MOBILE, Ala. – Archbishop Thomas J. Rodi, a native of New Orleans who as bishop of Biloxi, Miss., was lauded for his leadership following Hurricane Katrina, was installed as the second archbishop of Mobile during a pageantry-filled liturgy June 6 at the Cathedral-Basilica of the Immaculate Conception.
Archbishop Rodi succeeds Archbishop Oscar H. Lipscomb, who shepherded the archdiocese for almost 28 years.
The new archbishop thanked his predecessor for his welcome, his kindness and his encouragement in the aftermath of Katrina.
“I am delighted that you will continue to be a blessing to all of us in your ministry among us and, on behalf of all of us, please know you have our respect, our affection and our gratitude,” Archbishop Rodi said in his homily.
Despite sweltering heat, hundreds filled the historic cathedral-basilica for the 90-minute celebration.
It began with a procession of nearly 200 priests and 25 archbishops and bishops, including Atlanta Archbishop Wilton D. Gregory, former president of the U.S. Conference of Catholic Bishops; New Orleans Archbishop Alfred C. Hughes; retired New Orleans Archbishop Francis B. Schulte; Bishop Robert J. Baker of Birmingham; and Bishop Joseph N. Latino of Jackson, Miss.
Representatives of different faith communities also were in attendance.
In his homily, Archbishop Rodi remarked that the date of his installation coincided with the anniversary of D-Day, commemorating the Allied invasion of Normandy during World War II, and offered thanks to all veterans and those currently serving in the armed forces.
He prayed “that our military will always be a force of peace in our world.”
Archbishop Rodi, who will serve as apostolic administrator for the Biloxi Diocese until a new bishop is named, thanked the people of the diocese for “the privilege to serve” as their bishop and for their “example of strength, character and resilience in the face of adversity,” as well as for their faith, generosity and love for the church.
He also thanked his family, including his two sisters, Sheila Rodi Sullivan and Dottie Rodi Kightlinger, who were at the Mass.
Archbishop Rodi, who delivered a portion of his homily in Spanish, also touted the Archdiocese of Mobile’s rich diversity, calling it a “source of unity.”
That diversity was reflected in the liturgy, which included prayers and hymns in Spanish and Vietnamese.
Noting that Catholics are just a small percentage of Alabama’s population, Archbishop Rodi said, “When the Lord sent out his disciples, they were even a smaller percentage of the Roman Empire and he had confidence in them.
“With God’s help, serving with you and for you, I look forward that we, the people of the Archdiocese of Mobile, will be the yeast, the leaven of the Lord, in our beloved Alabama,” he said.
Those unable to attend the Mass at the cathedral-basilica watched the ceremony via closed-circuit video at a nearby theater.
Afterward, a line of well-wishers snaked around Cathedral Square for a chance to greet the new archbishop.
Harrietta Eaton believes Archbishop Rodi will be “a great archbishop.” A member of Prince of Peace Parish in Mobile, she said she had just moved back from Pascagoula, Miss.
“Any bishop who can go through Hurricane Katrina and revive our Catholic community in Mississippi is definitely an asset to the Archdiocese of Mobile,” she told The Catholic Week, Mobile’s archdiocesan newspaper.
Nnamdi Nnedu, a recent graduate of Auburn University and a member of St.
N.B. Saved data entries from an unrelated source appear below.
/-
Copyright (c) 2026 the pub-hodgecm-mathlib formalisation cell (harness21).  Prover seat hodgecm-mathlib-F0P3a-p09 (g14) (G-row reader ∕ dealer, LEAD F0P3a-plan T15-17);
the PLACE JUNCTION of ★ (G3) `F0P3cStCharTSEPGlueG` (LH10-p02 (g12), unramified) and ★ (G3)-RAM `F0P3cStCharTSEPGlueGRamified` (LH5-p04 (g9), tame ramified); 2026-09-03.
-/
import Summits.HodgeConjecture.HodgeConjecture.Theorems.F0P3cStCharTSEPGlueGRamified            -- ★ (G3)-RAM FILE B (LH5-p04): `exists_epFunction_G_of_ramified`; brings ★ (G3) `exists_epFunction_G` and FILE A
import Literature.NumberTheory.Automorphic.Liu2021.LemD1AsPrintedIndexedNonVacuityTameSynthesis  -- ★ `isUnramifiedIn_of_ramificationIdx'_eq_one` (at a non-split place `e(w|v) = 1 ⇒ IsUnramifiedIn`)
import Literature.NumberTheory.Rogawski1990.ValuedTwoPlacesOver                                  -- ★ `valued_two_eq_one_iff_of_placesOver` (`|2|_w = 1 ↔ |2|_v = 1`)
import HarnessLib

/-!
# F0 · P3c · line LH6 «StCharTS» — «(G3)-NOT-WILD»: KOTTWITZ'S EULER–POINCARÉ FUNCTION ON `G_v = U(Φ₃)(L⁺_v)` AT EVERY NON-SPLIT PLACE THAT IS NOT WILDLY RAMIFIED
# [Kottwitz1988 §2 Thm. 2; Rogawski1990 §12.6 p. 187; Tits1979 §2.4]

Cell `pub/hodgecm-mathlib`, crux H413 = `stmt-HodgeConjecture-24833` (lane `--kind proof --supports … --as helper`), route HCCMUnconditional; seat F0P3a-p09 (g14).
THEOREMS ONLY (no definition ∕ instance ∕ notation ∕ named fact ∕ `sorry`); ★-only imports.

WHAT.  The place junction the RIDER after 2a «EP-SPLIT» cites ONCE (LEAD F0P3a-plan (g16) 2026-09-03T00:06:42Z: the `Algebra.IsUnramifiedIn` conjunct of the 2a guard «is
dropped by the NEXT rider … WILD stays in the guard until census G-RAM §4 closes»): for a CM field `L`, a finite place `v` of `L⁺` that is NON-SPLIT in `L` and either UNRAMIFIED in
`L` or of ODD residue characteristic (`|2|_v = 1`) — i.e. every non-split place except the wildly ramified (dyadic ramified) ones — Kottwitz's Euler–Poincaré function `f_G` on
`G_v = U(Φ₃)(L⁺_v)` exists with the EIGHT clauses of ★ (G3) `exists_epFunction_G` VERBATIM (locally constant compactly supported, measurable, integrable, mass one, `f_G(1)` real
negative, canonical orbital integral `1` at regular classes with compact centraliser and `0` at regular classes with non-compact centraliser).

HOW.  Pure case split, no new mathematics: `IsUnramifiedIn` ⇒ ★ (G3) `exists_epFunction_G`; otherwise pick the (unique, ★ `hns`) place `w ∣ v`; if `e(w|v) = 1` then `v` is unramified
in `L` (★ `Liu2021.….isUnramifiedIn_of_ramificationIdx'_eq_one`, Neukirch I (8.2)) ⇒ ★ (G3) again; if `e(w|v) ≠ 1` then `|2|_w = 1` (★ `Rogawski1990.valued_two_eq_one_iff_of_placesOver`) ⇒
★ (G3)-RAM `exists_epFunction_G_of_ramified`.

* §1 **`exists_epFunction_G_of_ramificationIdx'_or_valued_two`** — the junction with the place `w` as a binder: `e(w|v) = 1 ∨ |2|_w = 1`.
* §2 **`exists_epFunction_G_of_not_wild`** — the junction in `L⁺_v`-letters: `Algebra.IsUnramifiedIn (𝓞 L) 𝔭_v ∨ |2|_v = 1`.
HONEST LABEL: count-neutral helper (UNPROVED 16 unchanged; it lets a rider shrink the EP-family GUARD from «unramified» to «not wildly ramified», it closes no node; WILD∕dyadic
ramified places stay OPEN, census G-RAM §4); h413 OPEN; HC_CM is proved only modulo the 7 printed citations (2 remaining named inputs: hLiu418 = `stmt-HodgeConjecture-24832`,
h413 = `stmt-HodgeConjecture-24833`) until rung 0 closes.

## References
* [Kottwitz1988] R. E. Kottwitz, *Tamagawa numbers*, Ann. of Math. 127 (1988), §2 Theorem 2 (Euler–Poincaré functions on a rank-one group).
* [Rogawski1990] J. D. Rogawski, *Automorphic Representations of Unitary Groups in Three Variables* (1990), §12.6 p. 187 (pseudo-coefficients).
* [Tits1979] J. Tits, *Reductive groups over local fields*, PSPM 33.1 (1979), §2.4 (local indices of `²A₂`: `(q³+1, q+1)` unramified, `(q+1, q+1)` ramified).
* [NeukirchANT1999] J. Neukirch, *Algebraic Number Theory* (1999), Ch. I §8 Prop. (8.2), Ch. II §4 Prop. (4.3).
-/

set_option autoImplicit false
-- the mandated namespace has the single-problem summit's repeated segment (`HodgeConjecture.HodgeConjecture`)
set_option linter.dupNamespace false

noncomputable section

open NumberField IsDedekindDomain MeasureTheory Topology
open scoped Matrix MatrixGroups Valued
open Literature.NumberTheory.Rogawski1990 Literature.NumberTheory.Automorphic Literature.NumberTheory.Automorphic.UnitaryGroup
open Literature.NumberTheory.GaloisRepresentations
open Literature.NumberTheory.Automorphic.Liu2021.LemD1IndexedNonVacuityTameSynthesis (isUnramifiedIn_of_ramificationIdx'_eq_one)
open Summit.HodgeConjecture.HodgeConjecture.Cruxes.H413.F0P3cStCharTSEPGlueG
open Summit.HodgeConjecture.HodgeConjecture.Cruxes.H413.F0P3cStCharTSEPGlueGRamified

namespace Summit.HodgeConjecture.HodgeConjecture.Cruxes.H413.F0P3cStCharTSEPGlueGNotWild

variable (L : Type) [Field L] [NumberField L] [IsCMField L] (v : HeightOneSpectrum (𝓞 ↥(maximalRealSubfield L)))

/-! ## §1 The junction with the place `w ∣ v` as a binder -/

set_option maxHeartbeats 1600000 in  -- statement-level `whnf` on the CM carriers + eight clauses, exactly as ★ (G3) `exists_epFunction_G` :152 and ★ (G3)-RAM FILE B (measured there)
/-- **(G3) AT `w ∣ v` WITH `e(w|v) = 1 ∨ |2|_w = 1`**: Kottwitz's Euler–Poincaré function on `G_v = U(Φ₃)(L⁺_v)` (`v` non-split) exists — the eight clauses of ★ (G3)
`exists_epFunction_G` VERBATIM — whenever the place `w` of `L` above `v` is unramified over `v` OR has odd residue characteristic.  Case split: `e(w|v) = 1` ⇒ `v` unramified in `L`
(★ `isUnramifiedIn_of_ramificationIdx'_eq_one`, the non-split place `w` is the only one above `v`) ⇒ ★ (G3); `e(w|v) ≠ 1` and `|2|_w = 1` ⇒ ★ (G3)-RAM `exists_epFunction_G_of_ramified`.
[cite: Kottwitz1988, §2 Theorem 2] [cite: Rogawski1990, §12.6 p. 187] [cite: Tits1979, §2.4] -/
theorem exists_epFunction_G_of_ramificationIdx'_or_valued_two (hns : ∀ w : PlacesOver L v, IsCMField.complexConj L • w.1 = w.1)
    (w : PlacesOver L v) (hw2 : v.asIdeal.ramificationIdx' w.1.asIdeal = 1 ∨ Valued.v (2 : w.1.adicCompletion L) = 1)
    [MeasurableSpace (Gqs L v)] [BorelSpace (Gqs L v)]
    [∀ γ : Gqs L v, MeasurableSpace (Gqs L v ⧸ Subgroup.centralizer ({γ} : Set (Gqs L v)))]
    [∀ γ : Gqs L v, BorelSpace (Gqs L v ⧸ Subgroup.centralizer ({γ} : Set (Gqs L v)))]
    (νQv : Measure (Gqs L v)) [νQv.IsHaarMeasure] [νQv.IsMulRightInvariant]
    {mQv : OrbitalMeasureFamily (Gqs L v)}
    (hcanQ : mQv.IsCanonical (fun γ => IsRegularElt (γ.val : GL (Fin 3) (UnitaryGroup.LocalRing L v))) νQv) :
    ∃ fG : Gqs L v → ℂ, IsLocSmooth fG ∧ Measurable fG ∧ Integrable fG νQv ∧ ∫ g, fG g ∂νQv = 1 ∧
      (fG 1).im = 0 ∧ (fG 1).re < 0 ∧
      (∀ γ : Gqs L v, IsRegularElt (γ.val : GL (Fin 3) (UnitaryGroup.LocalRing L v)) →
        IsCompact ((Subgroup.centralizer ({γ} : Set (Gqs L v))) : Set (Gqs L v)) → classOrbitalIntegral mQv fG (ConjClasses.mk γ) = 1) ∧
      (∀ γ : Gqs L v, IsRegularElt (γ.val : GL (Fin 3) (UnitaryGroup.LocalRing L v)) →
        ¬ IsCompact ((Subgroup.centralizer ({γ} : Set (Gqs L v))) : Set (Gqs L v)) → classOrbitalIntegral mQv fG (ConjClasses.mk γ) = 0) := by
  by_cases he : v.asIdeal.ramificationIdx' w.1.asIdeal = 1
  · haveI : Algebra.IsQuadraticExtension ↥(maximalRealSubfield L) L := IsCMField.isQuadraticExtension L
    exact exists_epFunction_G L v hns
      (isUnramifiedIn_of_ramificationIdx'_eq_one L (IsCMField.complexConj L) v (IsCMField.complexConj_ne_one L) w (hns w) he) νQv hcanQ
  · exact exists_epFunction_G_of_ramified L v hns w he (hw2.resolve_left he) νQv hcanQ

/-! ## §2 The junction in `L⁺_v`-letters: unramified in `L` OR odd residue characteristic -/

set_option maxHeartbeats 1600000 in  -- statement-level `whnf` on the CM carriers + eight clauses, exactly as ★ (G3) `exists_epFunction_G` :152 (measured there)
/-- **(G3)-NOT-WILD — KOTTWITZ'S EULER–POINCARÉ FUNCTION ON `G_v = U(Φ₃)(L⁺_v)` AT EVERY NON-SPLIT PLACE THAT IS NOT WILDLY RAMIFIED** (`v` unramified in `L` OR `|2|_v = 1`):
there is `f_G : G_v → ℂ`, locally constant with compact support, measurable, integrable, with `∫ f_G dνQv = 1`, `f_G(1)` REAL NEGATIVE, canonical orbital integral `1` at every
regular class with COMPACT centraliser and `0` at every regular class with NON-compact centraliser — the eight clauses of ★ (G3) `exists_epFunction_G` VERBATIM, so every (G3)
consumer ((G4) ELL-MASS-G, (G5) pseudo-coefficients, RIDER 2a's junction) `obtain`s it unchanged.  The one name a rider cites to shrink the EP-family guard from «`v` unramified in `L`»
to «`v` not wildly ramified in `L`»; the wildly ramified (dyadic ramified) places remain OPEN (census G-RAM §4).
[cite: Kottwitz1988, §2 Theorem 2] [cite: Rogawski1990, §12.6 p. 187] [cite: Tits1979, §2.4] -/
theorem exists_epFunction_G_of_not_wild (hns : ∀ w : PlacesOver L v, IsCMField.complexConj L • w.1 = w.1)
    (hv : Algebra.IsUnramifiedIn (𝓞 L) v.asIdeal ∨ Valued.v (2 : v.adicCompletion ↥(maximalRealSubfield L)) = 1)
    [MeasurableSpace (Gqs L v)] [BorelSpace (Gqs L v)]
    [∀ γ : Gqs L v, MeasurableSpace (Gqs L v ⧸ Subgroup.centralizer ({γ} : Set (Gqs L v)))]
    [∀ γ : Gqs L v, BorelSpace (Gqs L v ⧸ Subgroup.centralizer ({γ} : Set (Gqs L v)))]
    (νQv : Measure (Gqs L v)) [νQv.IsHaarMeasure] [νQv.IsMulRightInvariant]
    {mQv : OrbitalMeasureFamily (Gqs L v)}
    (hcanQ : mQv.IsCanonical (fun γ => IsRegularElt (γ.val : GL (Fin 3) (UnitaryGroup.LocalRing L v))) νQv) :
    ∃ fG : Gqs L v → ℂ, IsLocSmooth fG ∧ Measurable fG ∧ Integrable fG νQv ∧ ∫ g, fG g ∂νQv = 1 ∧
      (fG 1).im = 0 ∧ (fG 1).re < 0 ∧
      (∀ γ : Gqs L v, IsRegularElt (γ.val : GL (Fin 3) (UnitaryGroup.LocalRing L v)) →
        IsCompact ((Subgroup.centralizer ({γ} : Set (Gqs L v))) : Set (Gqs L v)) → classOrbitalIntegral mQv fG (ConjClasses.mk γ) = 1) ∧
      (∀ γ : Gqs L v, IsRegularElt (γ.val : GL (Fin 3) (UnitaryGroup.LocalRing L v)) →
        ¬ IsCompact ((Subgroup.centralizer ({γ} : Set (Gqs L v))) : Set (Gqs L v)) → classOrbitalIntegral mQv fG (ConjClasses.mk γ) = 0) := by
  rcases hv with hunr | h2
  · exact exists_epFunction_G L v hns hunr νQv hcanQ
  · obtain ⟨w⟩ : Nonempty (PlacesOver L v) := inferInstance
    exact exists_epFunction_G_of_ramificationIdx'_or_valued_two L v hns w
      (Or.inr ((valued_two_eq_one_iff_of_placesOver L w).2 h2)) νQv hcanQ

end Summit.HodgeConjecture.HodgeConjecture.Cruxes.H413.F0P3cStCharTSEPGlueGNotWild

end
Michael Parish in Auburn, said he was impressed with Archbishop Rodi’s outreach to the Archdiocese of Mobile’s different ethnic groups.
“I was impressed by his mastery of the different languages as he tried to communicate to the members who speak languages other than English in an effort to unite us,” Nnedu said.
He said he hoped Archbishop Rodi will become a familiar presence at all the parishes in the archdiocese.
The group of interfaith leaders at the Mass included the Rev. Rob Gulledge, pastor of Government Street United Methodist Church. He said it was a great day, not only for Catholics, but all believers.
“I see today as a passing of the torch and an opportunity for new dimensions in ministry, but, more than anything, today is a day for brothers and sisters in Christ to celebrate a grand occasion,” he said.
Mike Ladner, superintendent of education for the Diocese of Biloxi, said he had mixed emotions.
“Archbishop Rodi is a very, very good leader. We will miss that in the Diocese of Biloxi,” Ladner said. “He has brought us from ruins to a good position to move our Catholic schools forward – at least that’s where I’ve been working with him. I know the Archdiocese of Mobile is going to benefit from Archbishop Rodi’s stellar leadership. He’s a good leader. He’s a godly man.”